Please copy the leading lines of the entries below exactly, concluding with the line in which "CHARGED to the" occurs.

▸ Supplied records
....................

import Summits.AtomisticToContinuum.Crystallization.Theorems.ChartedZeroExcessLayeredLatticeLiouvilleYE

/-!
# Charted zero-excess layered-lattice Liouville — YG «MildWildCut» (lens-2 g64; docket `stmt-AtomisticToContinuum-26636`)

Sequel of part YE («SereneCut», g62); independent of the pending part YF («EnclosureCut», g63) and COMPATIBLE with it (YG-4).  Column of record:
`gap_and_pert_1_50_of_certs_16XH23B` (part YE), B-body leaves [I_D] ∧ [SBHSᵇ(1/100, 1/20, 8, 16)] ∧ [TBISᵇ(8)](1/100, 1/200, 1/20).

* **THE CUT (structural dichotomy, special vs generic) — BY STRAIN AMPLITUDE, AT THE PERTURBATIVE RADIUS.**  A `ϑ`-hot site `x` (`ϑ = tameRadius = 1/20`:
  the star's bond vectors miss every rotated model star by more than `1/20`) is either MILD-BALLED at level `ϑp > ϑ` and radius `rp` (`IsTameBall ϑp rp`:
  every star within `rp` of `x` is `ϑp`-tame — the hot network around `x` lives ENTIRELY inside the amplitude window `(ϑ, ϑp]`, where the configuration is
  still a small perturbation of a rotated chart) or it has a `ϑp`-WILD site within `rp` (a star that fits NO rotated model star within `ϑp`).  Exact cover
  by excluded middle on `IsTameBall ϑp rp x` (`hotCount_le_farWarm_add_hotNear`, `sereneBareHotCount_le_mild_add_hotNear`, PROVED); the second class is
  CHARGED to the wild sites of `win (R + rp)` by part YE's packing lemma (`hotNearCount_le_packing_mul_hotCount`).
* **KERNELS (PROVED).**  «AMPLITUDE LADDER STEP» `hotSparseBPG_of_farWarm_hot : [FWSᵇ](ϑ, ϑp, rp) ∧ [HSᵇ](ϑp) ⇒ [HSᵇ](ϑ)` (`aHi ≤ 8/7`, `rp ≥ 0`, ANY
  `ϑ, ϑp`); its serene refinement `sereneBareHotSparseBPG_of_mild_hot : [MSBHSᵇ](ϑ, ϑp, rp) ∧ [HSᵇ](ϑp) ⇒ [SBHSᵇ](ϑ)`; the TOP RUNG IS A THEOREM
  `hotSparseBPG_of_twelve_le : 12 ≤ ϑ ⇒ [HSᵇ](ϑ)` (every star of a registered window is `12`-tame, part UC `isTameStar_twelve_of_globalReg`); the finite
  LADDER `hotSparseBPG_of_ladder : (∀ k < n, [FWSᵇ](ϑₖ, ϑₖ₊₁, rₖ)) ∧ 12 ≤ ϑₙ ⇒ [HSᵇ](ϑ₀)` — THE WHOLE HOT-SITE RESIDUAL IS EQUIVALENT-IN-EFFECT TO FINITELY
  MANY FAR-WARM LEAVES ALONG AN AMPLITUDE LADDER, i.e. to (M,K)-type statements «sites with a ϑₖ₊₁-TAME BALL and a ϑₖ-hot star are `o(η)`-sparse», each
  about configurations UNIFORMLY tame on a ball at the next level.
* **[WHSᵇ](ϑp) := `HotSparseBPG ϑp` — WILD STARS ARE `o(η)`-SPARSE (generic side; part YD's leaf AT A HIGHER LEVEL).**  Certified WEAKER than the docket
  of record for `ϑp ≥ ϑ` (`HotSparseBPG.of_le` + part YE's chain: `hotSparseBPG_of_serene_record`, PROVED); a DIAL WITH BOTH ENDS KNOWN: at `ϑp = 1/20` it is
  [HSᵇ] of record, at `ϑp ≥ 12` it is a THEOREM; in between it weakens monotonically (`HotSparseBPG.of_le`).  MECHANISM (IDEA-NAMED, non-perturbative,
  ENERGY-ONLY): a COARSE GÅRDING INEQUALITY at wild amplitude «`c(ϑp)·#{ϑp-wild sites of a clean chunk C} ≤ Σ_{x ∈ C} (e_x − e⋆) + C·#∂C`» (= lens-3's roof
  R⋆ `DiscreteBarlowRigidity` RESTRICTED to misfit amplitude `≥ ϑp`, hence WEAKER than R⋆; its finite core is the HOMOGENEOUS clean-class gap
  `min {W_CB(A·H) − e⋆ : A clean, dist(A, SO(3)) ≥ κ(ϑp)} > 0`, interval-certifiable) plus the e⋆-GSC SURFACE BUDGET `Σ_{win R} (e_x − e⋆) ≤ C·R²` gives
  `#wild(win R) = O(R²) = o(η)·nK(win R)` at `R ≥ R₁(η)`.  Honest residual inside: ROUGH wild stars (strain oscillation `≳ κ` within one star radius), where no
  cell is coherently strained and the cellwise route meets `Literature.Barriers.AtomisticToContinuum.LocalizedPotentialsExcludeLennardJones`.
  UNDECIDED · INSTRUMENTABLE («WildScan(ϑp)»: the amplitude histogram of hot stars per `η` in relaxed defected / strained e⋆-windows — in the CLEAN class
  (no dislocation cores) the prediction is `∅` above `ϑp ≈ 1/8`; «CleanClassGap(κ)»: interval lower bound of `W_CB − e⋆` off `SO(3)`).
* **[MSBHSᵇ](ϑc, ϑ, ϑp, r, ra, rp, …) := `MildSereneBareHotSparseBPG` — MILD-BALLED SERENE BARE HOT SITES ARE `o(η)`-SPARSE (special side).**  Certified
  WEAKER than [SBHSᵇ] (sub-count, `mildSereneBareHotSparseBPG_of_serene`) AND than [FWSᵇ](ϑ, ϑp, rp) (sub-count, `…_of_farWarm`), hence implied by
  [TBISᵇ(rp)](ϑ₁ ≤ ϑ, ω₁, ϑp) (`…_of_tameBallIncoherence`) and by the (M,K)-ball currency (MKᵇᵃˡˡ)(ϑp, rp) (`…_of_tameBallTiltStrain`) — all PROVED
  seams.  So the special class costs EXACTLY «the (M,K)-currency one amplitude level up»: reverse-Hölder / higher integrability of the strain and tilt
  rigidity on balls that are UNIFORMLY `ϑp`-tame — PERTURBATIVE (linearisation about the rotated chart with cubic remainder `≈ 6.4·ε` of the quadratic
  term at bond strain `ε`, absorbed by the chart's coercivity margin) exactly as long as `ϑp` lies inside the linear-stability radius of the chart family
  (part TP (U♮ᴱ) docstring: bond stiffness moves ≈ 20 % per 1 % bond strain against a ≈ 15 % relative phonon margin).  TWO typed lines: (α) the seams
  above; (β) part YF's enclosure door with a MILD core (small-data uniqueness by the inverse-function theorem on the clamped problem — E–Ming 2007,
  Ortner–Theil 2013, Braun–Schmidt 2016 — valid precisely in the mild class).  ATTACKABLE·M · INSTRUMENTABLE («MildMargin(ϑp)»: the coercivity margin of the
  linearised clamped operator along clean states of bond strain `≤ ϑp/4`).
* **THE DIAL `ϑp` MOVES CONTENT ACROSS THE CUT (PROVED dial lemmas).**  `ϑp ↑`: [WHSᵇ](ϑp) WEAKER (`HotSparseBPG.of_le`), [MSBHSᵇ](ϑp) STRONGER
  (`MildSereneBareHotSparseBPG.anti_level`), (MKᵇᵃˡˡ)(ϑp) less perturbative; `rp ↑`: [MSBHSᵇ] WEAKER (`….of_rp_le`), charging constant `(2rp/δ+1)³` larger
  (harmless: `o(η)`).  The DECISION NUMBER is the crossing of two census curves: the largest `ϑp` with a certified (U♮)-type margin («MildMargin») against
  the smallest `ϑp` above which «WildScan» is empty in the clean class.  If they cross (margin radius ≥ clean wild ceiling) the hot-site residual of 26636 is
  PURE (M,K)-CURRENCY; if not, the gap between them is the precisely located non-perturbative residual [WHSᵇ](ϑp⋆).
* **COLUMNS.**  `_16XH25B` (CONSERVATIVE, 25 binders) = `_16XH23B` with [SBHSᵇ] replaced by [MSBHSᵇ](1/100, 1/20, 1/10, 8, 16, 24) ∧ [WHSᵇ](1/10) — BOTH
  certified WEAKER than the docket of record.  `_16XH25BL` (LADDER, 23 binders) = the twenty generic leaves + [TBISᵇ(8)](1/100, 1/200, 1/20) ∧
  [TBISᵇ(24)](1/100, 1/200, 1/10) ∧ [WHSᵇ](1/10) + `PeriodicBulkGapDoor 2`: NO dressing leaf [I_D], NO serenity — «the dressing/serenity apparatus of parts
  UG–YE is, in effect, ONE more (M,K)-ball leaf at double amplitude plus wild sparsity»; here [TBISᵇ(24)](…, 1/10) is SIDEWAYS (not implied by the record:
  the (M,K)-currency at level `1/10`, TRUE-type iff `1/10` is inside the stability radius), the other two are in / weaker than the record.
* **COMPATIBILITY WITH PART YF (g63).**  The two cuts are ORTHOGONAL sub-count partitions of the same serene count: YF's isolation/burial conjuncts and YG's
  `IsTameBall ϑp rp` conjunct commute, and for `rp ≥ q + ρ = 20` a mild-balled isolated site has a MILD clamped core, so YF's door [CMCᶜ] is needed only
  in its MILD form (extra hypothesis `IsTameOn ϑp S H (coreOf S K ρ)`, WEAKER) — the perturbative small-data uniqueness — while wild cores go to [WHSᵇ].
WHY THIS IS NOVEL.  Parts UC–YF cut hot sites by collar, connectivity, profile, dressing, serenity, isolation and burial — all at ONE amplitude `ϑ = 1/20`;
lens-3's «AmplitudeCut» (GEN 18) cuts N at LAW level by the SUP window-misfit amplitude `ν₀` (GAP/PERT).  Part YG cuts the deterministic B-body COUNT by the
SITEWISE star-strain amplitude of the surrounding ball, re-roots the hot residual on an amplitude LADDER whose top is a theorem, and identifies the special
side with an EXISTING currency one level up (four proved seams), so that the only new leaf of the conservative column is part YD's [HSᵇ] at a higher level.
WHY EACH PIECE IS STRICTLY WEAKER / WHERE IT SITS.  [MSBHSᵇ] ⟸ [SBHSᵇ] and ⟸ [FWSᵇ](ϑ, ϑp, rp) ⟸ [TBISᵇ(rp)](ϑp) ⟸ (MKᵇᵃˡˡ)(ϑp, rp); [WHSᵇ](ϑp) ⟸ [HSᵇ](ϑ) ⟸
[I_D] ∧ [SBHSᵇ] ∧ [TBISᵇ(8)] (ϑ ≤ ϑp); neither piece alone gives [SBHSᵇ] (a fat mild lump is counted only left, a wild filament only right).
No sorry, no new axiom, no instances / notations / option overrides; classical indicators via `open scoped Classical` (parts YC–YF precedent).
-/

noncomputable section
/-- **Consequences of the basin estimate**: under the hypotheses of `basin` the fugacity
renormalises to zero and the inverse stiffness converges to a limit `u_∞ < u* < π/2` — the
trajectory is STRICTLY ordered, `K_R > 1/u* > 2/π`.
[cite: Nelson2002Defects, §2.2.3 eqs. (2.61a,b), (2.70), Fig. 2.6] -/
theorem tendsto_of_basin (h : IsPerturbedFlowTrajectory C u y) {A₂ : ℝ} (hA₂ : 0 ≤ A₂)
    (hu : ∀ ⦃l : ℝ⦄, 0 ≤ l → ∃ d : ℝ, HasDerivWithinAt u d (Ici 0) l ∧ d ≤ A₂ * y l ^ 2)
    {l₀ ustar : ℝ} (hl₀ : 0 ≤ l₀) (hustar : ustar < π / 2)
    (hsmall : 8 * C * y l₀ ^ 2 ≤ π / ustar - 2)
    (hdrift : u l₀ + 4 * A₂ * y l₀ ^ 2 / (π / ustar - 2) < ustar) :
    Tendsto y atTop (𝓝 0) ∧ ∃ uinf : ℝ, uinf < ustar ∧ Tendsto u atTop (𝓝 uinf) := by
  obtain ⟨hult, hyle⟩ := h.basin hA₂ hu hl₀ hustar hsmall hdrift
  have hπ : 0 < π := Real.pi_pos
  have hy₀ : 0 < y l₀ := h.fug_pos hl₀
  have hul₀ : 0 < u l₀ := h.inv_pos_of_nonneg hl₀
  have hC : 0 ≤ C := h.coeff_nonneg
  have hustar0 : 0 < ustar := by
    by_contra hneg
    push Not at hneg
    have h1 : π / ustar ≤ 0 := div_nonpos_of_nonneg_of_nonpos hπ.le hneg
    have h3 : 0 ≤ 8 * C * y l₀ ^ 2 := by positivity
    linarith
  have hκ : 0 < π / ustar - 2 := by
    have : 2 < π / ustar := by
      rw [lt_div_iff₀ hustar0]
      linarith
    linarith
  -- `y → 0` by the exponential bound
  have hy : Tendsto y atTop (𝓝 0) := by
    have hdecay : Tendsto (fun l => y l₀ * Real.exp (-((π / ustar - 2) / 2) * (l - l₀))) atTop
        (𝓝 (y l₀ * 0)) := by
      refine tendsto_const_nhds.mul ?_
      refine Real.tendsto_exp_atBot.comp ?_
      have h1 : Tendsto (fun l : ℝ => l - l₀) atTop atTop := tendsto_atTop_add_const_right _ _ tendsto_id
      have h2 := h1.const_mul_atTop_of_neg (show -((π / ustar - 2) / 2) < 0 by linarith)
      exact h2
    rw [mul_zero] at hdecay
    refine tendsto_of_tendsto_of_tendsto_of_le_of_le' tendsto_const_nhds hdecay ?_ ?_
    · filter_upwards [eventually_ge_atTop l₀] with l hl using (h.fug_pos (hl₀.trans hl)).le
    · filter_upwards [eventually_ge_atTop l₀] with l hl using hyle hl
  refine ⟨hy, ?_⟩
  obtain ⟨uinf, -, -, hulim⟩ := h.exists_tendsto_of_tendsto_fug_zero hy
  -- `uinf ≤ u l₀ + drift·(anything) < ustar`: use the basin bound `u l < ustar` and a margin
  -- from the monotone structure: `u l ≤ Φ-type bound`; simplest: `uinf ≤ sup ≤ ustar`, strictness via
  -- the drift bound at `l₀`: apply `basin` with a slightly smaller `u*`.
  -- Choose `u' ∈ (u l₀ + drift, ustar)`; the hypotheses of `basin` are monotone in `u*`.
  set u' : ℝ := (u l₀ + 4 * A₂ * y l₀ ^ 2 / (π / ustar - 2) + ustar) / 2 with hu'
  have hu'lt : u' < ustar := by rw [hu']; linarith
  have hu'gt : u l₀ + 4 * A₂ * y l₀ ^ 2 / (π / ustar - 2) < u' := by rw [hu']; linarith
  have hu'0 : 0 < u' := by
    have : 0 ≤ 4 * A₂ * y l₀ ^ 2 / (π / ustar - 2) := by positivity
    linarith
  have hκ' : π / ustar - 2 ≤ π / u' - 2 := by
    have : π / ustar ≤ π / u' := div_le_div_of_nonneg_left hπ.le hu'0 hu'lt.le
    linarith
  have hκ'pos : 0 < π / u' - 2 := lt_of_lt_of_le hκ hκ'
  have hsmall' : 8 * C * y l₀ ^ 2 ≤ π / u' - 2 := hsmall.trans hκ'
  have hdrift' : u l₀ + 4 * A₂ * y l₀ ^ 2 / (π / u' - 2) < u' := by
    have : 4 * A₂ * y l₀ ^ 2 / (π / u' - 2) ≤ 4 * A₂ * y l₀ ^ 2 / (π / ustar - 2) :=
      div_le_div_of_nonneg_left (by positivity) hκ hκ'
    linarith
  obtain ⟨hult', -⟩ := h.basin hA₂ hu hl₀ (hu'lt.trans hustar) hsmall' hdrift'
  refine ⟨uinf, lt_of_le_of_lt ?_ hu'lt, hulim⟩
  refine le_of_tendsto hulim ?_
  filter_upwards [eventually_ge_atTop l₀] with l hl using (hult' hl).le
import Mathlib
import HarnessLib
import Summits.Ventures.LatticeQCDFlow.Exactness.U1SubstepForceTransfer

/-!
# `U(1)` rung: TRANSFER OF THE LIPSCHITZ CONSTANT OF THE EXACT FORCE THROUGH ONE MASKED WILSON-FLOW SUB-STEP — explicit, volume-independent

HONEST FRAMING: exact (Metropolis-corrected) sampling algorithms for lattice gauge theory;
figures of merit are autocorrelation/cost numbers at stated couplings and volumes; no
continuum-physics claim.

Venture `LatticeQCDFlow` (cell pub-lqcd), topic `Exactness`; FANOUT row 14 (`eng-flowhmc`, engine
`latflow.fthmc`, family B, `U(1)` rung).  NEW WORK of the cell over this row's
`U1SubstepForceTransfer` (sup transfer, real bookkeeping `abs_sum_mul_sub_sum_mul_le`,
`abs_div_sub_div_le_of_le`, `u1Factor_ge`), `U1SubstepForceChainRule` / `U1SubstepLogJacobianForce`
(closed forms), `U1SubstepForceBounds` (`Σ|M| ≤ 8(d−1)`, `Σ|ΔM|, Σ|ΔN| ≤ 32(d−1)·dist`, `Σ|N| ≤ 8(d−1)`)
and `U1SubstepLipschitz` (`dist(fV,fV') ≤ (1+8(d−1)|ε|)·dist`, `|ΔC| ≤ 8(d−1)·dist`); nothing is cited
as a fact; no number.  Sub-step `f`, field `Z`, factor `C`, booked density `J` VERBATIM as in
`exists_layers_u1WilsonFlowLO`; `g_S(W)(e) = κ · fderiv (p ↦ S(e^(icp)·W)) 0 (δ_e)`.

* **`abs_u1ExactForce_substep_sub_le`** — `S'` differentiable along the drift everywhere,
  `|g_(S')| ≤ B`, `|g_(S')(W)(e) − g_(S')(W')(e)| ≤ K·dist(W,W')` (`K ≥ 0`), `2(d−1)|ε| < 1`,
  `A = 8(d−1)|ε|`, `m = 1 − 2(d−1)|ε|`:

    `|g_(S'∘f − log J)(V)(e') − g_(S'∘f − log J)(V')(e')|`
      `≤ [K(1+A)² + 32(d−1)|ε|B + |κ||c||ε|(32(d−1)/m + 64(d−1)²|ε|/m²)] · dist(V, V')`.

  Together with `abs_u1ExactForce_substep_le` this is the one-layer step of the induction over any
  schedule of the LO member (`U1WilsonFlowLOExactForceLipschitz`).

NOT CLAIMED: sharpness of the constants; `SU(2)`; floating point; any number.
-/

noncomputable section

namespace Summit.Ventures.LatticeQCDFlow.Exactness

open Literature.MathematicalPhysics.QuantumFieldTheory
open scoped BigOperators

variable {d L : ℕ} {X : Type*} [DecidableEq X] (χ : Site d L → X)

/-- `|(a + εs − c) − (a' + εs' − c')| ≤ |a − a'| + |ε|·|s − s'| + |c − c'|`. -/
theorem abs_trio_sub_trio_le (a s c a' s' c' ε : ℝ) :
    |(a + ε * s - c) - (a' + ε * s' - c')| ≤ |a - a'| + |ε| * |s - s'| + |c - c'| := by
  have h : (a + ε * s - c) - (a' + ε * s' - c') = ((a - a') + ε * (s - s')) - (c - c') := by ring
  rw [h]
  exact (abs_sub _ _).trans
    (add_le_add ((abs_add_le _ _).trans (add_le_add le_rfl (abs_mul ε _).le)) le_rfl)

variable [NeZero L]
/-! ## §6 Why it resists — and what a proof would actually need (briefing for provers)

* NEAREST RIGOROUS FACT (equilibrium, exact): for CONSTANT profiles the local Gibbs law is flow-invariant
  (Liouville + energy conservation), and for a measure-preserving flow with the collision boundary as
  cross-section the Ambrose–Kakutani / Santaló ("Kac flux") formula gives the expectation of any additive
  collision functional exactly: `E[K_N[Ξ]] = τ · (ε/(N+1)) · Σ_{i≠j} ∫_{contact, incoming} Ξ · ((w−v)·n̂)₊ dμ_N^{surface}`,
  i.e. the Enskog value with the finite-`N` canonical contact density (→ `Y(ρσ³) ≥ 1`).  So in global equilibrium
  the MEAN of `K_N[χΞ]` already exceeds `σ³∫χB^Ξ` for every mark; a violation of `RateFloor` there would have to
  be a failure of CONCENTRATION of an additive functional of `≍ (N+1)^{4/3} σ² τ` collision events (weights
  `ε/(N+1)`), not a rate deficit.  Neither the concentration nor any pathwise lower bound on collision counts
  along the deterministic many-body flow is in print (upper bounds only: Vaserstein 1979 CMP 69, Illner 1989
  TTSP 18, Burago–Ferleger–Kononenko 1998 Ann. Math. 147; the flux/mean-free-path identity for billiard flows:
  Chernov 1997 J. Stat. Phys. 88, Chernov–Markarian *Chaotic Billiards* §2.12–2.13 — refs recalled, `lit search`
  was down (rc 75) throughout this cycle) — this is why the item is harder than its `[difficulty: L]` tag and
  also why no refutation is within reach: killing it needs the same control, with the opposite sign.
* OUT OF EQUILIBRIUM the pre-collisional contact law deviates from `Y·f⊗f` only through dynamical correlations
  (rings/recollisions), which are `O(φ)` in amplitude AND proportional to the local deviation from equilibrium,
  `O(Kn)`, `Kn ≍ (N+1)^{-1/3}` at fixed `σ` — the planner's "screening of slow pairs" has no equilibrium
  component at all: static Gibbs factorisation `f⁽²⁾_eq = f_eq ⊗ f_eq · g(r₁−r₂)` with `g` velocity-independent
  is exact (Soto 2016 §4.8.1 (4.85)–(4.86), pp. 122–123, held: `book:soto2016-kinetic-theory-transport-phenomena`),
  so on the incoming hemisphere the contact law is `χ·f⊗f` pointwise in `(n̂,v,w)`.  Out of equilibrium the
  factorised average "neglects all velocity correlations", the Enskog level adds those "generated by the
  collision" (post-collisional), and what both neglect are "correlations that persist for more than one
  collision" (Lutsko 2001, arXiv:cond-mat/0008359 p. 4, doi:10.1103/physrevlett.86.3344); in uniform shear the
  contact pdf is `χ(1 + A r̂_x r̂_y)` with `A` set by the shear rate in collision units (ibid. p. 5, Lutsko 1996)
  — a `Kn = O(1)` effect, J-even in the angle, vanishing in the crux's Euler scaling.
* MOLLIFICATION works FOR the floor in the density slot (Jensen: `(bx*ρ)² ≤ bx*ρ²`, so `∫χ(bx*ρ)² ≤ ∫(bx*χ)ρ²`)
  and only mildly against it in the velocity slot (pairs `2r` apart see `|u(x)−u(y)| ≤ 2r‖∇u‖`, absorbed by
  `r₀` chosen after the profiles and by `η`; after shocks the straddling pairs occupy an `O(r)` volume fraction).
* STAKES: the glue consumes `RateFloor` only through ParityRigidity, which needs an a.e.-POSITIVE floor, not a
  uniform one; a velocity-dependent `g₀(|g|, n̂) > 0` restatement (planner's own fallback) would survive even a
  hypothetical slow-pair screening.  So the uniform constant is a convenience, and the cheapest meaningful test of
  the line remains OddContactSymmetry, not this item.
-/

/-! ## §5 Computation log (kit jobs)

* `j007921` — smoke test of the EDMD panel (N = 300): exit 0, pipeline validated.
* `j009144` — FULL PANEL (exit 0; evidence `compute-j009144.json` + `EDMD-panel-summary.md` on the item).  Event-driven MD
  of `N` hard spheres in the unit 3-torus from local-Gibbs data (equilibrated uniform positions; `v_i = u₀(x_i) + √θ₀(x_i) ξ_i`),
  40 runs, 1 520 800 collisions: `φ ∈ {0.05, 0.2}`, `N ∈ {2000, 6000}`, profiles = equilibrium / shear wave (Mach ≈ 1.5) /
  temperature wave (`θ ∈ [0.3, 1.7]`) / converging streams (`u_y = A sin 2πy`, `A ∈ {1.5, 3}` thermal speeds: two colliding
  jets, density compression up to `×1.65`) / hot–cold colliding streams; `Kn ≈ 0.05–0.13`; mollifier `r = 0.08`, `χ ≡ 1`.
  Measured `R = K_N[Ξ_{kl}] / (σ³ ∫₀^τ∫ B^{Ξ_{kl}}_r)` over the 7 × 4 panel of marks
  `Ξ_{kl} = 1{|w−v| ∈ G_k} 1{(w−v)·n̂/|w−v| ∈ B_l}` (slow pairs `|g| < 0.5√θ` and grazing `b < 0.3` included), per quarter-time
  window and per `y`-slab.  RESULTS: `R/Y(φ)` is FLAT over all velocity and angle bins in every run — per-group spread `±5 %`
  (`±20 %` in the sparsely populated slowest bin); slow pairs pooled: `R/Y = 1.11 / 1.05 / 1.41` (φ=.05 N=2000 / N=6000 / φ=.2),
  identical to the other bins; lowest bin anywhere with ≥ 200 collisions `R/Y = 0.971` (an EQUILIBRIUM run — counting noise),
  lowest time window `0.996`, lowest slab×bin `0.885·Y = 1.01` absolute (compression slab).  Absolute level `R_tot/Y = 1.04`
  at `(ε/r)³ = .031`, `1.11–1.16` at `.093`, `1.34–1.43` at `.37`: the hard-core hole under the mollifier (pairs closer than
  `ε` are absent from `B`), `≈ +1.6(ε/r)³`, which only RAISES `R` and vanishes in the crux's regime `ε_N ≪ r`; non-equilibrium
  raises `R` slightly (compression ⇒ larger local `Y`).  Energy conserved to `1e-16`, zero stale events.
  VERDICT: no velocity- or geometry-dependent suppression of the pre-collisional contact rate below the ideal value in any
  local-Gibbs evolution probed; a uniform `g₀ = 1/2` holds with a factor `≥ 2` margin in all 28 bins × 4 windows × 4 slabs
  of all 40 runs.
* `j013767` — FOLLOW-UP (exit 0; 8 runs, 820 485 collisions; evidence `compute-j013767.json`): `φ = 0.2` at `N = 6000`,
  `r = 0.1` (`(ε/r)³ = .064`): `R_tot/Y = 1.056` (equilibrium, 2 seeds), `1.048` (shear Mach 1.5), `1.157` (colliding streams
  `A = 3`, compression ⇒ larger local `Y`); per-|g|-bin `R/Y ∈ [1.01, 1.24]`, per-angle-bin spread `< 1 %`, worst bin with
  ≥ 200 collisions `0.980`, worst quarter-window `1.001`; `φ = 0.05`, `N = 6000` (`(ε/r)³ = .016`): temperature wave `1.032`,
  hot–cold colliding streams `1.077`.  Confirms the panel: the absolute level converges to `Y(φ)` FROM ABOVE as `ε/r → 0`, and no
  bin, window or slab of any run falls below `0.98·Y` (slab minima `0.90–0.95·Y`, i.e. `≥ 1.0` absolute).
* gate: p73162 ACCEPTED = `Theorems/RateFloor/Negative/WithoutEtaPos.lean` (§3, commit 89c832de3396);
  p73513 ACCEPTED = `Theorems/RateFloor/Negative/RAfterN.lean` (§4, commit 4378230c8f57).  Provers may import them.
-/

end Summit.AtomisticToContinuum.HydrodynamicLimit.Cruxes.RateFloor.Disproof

....................

▸ Answer to the problem
import Summits.AtomisticToContinuum.Crystallization.Theorems.ChartedZeroExcessLayeredLatticeLiouvilleYE

/-!
# Charted zero-excess layered-lattice Liouville — YG «MildWildCut» (lens-2 g64; docket `stmt-AtomisticToContinuum-26636`)

Sequel of part YE («SereneCut», g62); independent of the pending part YF («EnclosureCut», g63) and COMPATIBLE with it (YG-4).  Column of record:
`gap_and_pert_1_50_of_certs_16XH23B` (part YE), B-body leaves [I_D] ∧ [SBHSᵇ(1/100, 1/20, 8, 16)] ∧ [TBISᵇ(8)](1/100, 1/200, 1/20).

* **THE CUT (structural dichotomy, special vs generic) — BY STRAIN AMPLITUDE, AT THE PERTURBATIVE RADIUS.**  A `ϑ`-hot site `x` (`ϑ = tameRadius = 1/20`:
  the star's bond vectors miss every rotated model star by more than `1/20`) is either MILD-BALLED at level `ϑp > ϑ` and radius `rp` (`IsTameBall ϑp rp`:
  every star within `rp` of `x` is `ϑp`-tame — the hot network around `x` lives ENTIRELY inside the amplitude window `(ϑ, ϑp]`, where the configuration is
  still a small perturbation of a rotated chart) or it has a `ϑp`-WILD site within `rp` (a star that fits NO rotated model star within `ϑp`).  Exact cover
  by excluded middle on `IsTameBall ϑp rp x` (`hotCount_le_farWarm_add_hotNear`, `sereneBareHotCount_le_mild_add_hotNear`, PROVED); the second class is
  CHARGED to the wild sites of `win (R + rp)` by part YE's packing lemma (`hotNearCount_le_packing_mul_hotCount`).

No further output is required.